WORK TO BE COMPLETED: The word "distance" marks the lines to find; copy every such line from the data below.

+++ DATA SECTION

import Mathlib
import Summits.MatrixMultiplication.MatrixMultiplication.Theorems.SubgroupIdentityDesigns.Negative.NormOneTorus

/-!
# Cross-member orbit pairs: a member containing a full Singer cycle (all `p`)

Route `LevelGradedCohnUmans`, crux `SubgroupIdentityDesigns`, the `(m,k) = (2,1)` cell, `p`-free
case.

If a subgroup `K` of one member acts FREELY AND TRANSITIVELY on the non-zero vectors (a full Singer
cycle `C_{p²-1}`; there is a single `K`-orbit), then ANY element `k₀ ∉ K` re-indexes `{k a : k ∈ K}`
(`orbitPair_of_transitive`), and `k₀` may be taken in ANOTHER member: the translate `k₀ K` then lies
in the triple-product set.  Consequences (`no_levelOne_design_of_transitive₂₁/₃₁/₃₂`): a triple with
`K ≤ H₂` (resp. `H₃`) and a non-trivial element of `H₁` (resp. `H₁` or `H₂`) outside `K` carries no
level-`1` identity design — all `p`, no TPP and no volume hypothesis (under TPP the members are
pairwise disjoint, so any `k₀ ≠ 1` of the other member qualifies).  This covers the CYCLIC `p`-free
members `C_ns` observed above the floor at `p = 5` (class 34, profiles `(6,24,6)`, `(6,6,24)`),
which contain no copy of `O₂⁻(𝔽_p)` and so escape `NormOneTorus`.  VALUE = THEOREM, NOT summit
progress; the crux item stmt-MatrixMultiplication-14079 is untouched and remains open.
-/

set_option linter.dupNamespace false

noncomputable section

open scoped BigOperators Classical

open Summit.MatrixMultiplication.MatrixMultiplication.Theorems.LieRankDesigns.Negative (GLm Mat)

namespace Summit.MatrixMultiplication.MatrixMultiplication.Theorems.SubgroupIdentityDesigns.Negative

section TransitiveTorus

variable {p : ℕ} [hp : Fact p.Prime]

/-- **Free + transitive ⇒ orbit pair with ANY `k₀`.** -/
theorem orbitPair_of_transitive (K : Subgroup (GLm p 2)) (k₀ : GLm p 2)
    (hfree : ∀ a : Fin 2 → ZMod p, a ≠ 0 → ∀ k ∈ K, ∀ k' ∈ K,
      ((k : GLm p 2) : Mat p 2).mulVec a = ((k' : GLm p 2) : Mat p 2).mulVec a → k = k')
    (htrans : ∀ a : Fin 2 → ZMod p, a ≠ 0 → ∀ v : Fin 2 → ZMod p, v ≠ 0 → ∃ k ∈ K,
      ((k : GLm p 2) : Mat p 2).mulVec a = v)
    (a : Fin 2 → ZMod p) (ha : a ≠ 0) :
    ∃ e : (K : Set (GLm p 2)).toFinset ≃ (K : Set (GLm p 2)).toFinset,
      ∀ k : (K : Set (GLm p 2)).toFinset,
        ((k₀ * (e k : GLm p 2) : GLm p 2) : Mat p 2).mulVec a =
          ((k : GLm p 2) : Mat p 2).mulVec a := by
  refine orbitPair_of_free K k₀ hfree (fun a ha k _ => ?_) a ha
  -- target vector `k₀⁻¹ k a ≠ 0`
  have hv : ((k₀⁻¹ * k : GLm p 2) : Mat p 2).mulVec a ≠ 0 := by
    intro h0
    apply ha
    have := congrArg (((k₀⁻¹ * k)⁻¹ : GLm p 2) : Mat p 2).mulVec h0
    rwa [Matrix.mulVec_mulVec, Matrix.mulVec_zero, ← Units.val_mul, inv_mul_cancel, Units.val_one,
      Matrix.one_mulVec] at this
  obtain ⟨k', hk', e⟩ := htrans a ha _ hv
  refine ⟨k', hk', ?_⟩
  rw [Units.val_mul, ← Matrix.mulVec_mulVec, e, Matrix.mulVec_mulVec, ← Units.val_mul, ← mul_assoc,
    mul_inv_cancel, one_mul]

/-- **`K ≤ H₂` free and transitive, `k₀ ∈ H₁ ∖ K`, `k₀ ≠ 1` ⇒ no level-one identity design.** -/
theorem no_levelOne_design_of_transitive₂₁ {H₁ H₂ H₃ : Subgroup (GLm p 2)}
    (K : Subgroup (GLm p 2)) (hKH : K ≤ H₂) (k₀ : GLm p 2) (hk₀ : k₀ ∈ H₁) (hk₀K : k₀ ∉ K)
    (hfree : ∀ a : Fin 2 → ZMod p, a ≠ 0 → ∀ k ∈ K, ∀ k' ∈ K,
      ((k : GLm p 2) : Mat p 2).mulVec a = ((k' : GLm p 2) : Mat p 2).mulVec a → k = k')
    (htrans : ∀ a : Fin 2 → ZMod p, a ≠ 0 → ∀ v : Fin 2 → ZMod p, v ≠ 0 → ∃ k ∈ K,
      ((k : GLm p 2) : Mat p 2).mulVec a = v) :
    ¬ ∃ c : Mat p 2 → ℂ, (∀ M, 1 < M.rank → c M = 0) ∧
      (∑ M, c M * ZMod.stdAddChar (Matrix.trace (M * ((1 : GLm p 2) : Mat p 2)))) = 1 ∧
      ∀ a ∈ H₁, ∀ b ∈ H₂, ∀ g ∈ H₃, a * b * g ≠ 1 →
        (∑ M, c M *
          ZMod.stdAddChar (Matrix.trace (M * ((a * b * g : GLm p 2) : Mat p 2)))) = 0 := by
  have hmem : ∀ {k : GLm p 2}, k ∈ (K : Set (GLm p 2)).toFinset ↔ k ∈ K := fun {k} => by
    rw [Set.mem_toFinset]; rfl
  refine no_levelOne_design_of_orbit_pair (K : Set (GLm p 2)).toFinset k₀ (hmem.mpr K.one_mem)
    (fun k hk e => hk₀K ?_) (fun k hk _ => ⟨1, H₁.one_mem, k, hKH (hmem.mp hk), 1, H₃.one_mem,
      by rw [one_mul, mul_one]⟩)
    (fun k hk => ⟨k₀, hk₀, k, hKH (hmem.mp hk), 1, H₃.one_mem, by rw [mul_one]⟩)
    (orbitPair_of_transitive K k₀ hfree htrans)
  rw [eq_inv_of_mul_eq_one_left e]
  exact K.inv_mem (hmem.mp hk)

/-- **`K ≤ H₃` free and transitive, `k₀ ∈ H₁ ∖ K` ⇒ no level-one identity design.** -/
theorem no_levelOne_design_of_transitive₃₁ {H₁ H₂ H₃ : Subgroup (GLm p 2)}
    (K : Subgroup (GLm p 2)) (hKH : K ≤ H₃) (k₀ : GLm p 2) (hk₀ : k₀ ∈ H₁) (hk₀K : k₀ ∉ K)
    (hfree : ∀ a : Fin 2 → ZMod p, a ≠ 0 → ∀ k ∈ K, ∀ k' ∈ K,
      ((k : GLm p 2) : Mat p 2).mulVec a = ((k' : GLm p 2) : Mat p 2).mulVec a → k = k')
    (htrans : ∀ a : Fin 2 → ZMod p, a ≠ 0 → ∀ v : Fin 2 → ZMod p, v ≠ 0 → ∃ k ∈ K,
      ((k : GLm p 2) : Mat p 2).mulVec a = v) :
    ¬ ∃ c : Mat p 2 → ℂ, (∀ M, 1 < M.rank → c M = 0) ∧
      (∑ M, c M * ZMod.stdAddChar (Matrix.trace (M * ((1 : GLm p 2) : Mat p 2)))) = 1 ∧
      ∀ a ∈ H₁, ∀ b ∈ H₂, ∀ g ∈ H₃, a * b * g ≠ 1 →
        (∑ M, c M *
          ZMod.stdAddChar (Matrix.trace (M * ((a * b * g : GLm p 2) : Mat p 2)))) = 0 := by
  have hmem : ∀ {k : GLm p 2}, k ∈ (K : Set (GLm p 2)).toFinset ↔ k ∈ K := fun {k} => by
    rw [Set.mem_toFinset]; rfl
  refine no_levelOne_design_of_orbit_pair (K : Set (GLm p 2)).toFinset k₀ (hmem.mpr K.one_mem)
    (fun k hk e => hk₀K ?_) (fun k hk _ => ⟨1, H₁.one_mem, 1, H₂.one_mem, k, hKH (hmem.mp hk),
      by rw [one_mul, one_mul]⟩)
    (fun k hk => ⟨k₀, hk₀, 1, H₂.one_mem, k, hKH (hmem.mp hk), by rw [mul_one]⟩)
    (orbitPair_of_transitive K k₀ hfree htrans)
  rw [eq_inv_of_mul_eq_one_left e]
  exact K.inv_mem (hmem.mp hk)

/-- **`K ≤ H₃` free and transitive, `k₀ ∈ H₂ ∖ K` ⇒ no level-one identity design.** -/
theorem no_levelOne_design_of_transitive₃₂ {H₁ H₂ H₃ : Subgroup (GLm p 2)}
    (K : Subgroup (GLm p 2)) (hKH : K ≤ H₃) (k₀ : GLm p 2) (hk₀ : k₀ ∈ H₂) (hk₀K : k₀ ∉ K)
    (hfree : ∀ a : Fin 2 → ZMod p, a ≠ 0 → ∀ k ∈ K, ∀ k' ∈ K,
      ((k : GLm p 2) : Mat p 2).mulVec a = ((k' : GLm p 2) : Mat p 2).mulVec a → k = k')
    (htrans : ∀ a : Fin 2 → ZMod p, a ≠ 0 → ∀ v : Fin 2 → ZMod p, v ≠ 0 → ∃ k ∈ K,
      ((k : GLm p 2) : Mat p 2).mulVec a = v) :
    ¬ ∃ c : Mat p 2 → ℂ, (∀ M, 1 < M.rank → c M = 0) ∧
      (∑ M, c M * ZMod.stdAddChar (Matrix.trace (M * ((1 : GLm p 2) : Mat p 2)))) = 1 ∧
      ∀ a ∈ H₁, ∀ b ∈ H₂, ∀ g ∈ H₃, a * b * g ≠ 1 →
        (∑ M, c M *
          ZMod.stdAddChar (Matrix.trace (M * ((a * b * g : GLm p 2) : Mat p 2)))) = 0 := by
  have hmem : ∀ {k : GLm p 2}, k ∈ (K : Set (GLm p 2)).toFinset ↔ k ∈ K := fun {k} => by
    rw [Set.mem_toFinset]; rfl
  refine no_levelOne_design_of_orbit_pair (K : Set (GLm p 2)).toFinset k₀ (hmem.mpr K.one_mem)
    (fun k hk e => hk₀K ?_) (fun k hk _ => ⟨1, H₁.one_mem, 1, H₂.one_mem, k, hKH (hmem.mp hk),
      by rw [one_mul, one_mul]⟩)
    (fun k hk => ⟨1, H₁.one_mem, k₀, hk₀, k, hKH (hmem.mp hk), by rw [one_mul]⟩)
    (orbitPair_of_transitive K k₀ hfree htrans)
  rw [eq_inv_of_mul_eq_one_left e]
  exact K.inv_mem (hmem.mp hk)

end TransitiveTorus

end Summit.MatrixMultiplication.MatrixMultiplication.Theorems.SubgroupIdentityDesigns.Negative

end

++++++
+++ DATA SECTION

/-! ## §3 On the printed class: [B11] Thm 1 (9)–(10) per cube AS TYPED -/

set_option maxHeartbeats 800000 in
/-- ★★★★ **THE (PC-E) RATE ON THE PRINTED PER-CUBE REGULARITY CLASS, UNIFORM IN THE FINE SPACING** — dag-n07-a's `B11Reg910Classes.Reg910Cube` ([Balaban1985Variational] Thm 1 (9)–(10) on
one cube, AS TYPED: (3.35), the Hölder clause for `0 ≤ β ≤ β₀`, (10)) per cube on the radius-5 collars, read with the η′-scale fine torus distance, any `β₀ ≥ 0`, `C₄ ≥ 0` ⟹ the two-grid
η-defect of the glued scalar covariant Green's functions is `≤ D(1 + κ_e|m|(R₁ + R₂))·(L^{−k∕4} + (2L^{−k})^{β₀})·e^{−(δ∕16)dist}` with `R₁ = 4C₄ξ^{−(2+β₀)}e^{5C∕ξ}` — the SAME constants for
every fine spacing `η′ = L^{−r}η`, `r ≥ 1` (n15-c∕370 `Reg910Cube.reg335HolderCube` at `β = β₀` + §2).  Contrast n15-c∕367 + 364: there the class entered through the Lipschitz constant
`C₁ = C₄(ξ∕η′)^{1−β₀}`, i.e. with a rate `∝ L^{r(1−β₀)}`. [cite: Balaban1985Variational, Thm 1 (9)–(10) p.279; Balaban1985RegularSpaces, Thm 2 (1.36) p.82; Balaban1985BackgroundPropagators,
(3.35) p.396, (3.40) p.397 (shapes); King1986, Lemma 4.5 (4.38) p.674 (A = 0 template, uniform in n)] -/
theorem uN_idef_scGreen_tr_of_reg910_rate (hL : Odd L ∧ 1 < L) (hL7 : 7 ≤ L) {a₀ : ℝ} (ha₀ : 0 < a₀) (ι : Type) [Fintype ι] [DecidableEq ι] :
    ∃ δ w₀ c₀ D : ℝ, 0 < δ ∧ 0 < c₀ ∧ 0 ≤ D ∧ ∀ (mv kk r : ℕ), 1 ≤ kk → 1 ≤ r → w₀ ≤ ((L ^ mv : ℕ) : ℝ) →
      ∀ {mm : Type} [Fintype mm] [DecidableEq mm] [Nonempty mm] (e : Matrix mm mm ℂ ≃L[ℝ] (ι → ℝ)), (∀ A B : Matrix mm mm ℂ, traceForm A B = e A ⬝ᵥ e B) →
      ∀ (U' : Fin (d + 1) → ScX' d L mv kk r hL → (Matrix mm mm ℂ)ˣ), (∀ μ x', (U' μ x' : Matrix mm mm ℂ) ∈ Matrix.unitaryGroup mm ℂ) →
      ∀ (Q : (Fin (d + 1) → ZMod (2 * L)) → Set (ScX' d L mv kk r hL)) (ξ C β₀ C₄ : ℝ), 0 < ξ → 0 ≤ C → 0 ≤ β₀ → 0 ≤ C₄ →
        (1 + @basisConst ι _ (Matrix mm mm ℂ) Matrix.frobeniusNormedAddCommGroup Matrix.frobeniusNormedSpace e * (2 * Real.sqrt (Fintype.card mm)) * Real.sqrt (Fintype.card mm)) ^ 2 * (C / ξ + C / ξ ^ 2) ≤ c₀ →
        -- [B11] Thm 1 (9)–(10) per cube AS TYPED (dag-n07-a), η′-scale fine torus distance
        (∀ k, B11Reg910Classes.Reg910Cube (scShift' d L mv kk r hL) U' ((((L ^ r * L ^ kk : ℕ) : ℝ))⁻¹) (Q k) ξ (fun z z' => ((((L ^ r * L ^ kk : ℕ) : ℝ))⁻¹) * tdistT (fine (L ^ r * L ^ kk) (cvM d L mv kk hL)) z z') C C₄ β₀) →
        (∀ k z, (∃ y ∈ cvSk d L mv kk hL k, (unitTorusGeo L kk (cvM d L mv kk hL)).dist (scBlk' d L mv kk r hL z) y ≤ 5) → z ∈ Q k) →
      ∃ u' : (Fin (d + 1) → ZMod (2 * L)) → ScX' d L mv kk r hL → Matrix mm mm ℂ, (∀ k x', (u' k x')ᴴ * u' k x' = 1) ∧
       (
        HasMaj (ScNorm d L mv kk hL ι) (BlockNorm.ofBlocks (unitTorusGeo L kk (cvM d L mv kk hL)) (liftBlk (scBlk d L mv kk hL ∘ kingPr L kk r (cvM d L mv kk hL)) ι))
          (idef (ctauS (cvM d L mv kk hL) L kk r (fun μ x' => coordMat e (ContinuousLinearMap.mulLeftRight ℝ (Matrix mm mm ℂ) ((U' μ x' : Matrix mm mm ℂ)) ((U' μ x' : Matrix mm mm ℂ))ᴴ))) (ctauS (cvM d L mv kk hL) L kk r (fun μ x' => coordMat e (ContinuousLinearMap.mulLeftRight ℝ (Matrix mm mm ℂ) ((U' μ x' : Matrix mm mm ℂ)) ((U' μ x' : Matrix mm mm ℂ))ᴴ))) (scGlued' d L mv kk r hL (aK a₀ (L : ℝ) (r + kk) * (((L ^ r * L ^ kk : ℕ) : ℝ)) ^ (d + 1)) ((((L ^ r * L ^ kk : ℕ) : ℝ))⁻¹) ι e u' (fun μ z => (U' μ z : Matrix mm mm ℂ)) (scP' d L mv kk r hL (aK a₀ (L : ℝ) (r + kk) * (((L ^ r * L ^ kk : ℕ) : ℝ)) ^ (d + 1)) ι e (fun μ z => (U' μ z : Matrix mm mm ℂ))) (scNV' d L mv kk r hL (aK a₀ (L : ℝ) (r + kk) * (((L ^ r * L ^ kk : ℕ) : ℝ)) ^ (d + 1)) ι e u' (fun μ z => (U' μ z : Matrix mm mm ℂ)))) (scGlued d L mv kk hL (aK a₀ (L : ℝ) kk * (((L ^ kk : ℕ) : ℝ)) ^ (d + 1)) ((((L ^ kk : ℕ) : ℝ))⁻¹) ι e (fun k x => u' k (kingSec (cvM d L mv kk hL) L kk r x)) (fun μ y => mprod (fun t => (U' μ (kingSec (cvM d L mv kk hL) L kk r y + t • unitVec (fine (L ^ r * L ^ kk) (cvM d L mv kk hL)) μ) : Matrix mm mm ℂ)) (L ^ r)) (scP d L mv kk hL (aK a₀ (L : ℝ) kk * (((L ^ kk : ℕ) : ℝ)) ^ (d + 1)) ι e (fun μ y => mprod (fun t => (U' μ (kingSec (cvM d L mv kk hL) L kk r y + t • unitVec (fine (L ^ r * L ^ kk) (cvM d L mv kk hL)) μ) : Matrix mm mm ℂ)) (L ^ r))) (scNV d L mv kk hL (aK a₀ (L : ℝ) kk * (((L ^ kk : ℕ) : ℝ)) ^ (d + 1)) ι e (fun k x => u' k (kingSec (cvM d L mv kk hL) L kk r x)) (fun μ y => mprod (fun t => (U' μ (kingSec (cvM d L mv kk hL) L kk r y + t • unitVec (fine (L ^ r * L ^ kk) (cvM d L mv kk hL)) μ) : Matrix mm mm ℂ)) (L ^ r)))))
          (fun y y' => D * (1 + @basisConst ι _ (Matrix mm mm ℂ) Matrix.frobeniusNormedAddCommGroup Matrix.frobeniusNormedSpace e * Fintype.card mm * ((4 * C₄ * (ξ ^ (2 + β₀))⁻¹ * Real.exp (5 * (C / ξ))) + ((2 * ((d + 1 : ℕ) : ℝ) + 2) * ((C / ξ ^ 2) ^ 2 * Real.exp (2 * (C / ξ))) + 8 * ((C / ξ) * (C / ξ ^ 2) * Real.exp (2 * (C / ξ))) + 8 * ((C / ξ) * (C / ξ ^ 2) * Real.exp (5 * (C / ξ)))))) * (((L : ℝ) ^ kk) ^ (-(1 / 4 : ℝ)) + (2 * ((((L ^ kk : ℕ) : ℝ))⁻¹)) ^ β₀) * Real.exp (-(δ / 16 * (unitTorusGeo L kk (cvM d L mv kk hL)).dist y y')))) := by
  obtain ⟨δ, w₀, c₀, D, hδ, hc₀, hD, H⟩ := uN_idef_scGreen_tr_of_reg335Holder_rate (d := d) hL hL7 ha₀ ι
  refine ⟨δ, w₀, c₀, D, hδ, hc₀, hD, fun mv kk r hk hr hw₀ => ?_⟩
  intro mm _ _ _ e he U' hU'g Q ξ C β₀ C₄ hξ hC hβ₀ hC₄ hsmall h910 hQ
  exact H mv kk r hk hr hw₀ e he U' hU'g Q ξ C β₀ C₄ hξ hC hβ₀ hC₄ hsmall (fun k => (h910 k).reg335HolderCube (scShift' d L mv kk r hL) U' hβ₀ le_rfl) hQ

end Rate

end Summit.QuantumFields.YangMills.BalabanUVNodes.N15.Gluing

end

++++++

SOLUTION TO THIS PROBLEM:
one cube, AS TYPED: (3.35), the Hölder clause for `0 ≤ β ≤ β₀`, (10)) per cube on the radius-5 collars, read with the η′-scale fine torus distance, any `β₀ ≥ 0`, `C₄ ≥ 0` ⟹ the two-grid
        -- [B11] Thm 1 (9)–(10) per cube AS TYPED (dag-n07-a), η′-scale fine torus distance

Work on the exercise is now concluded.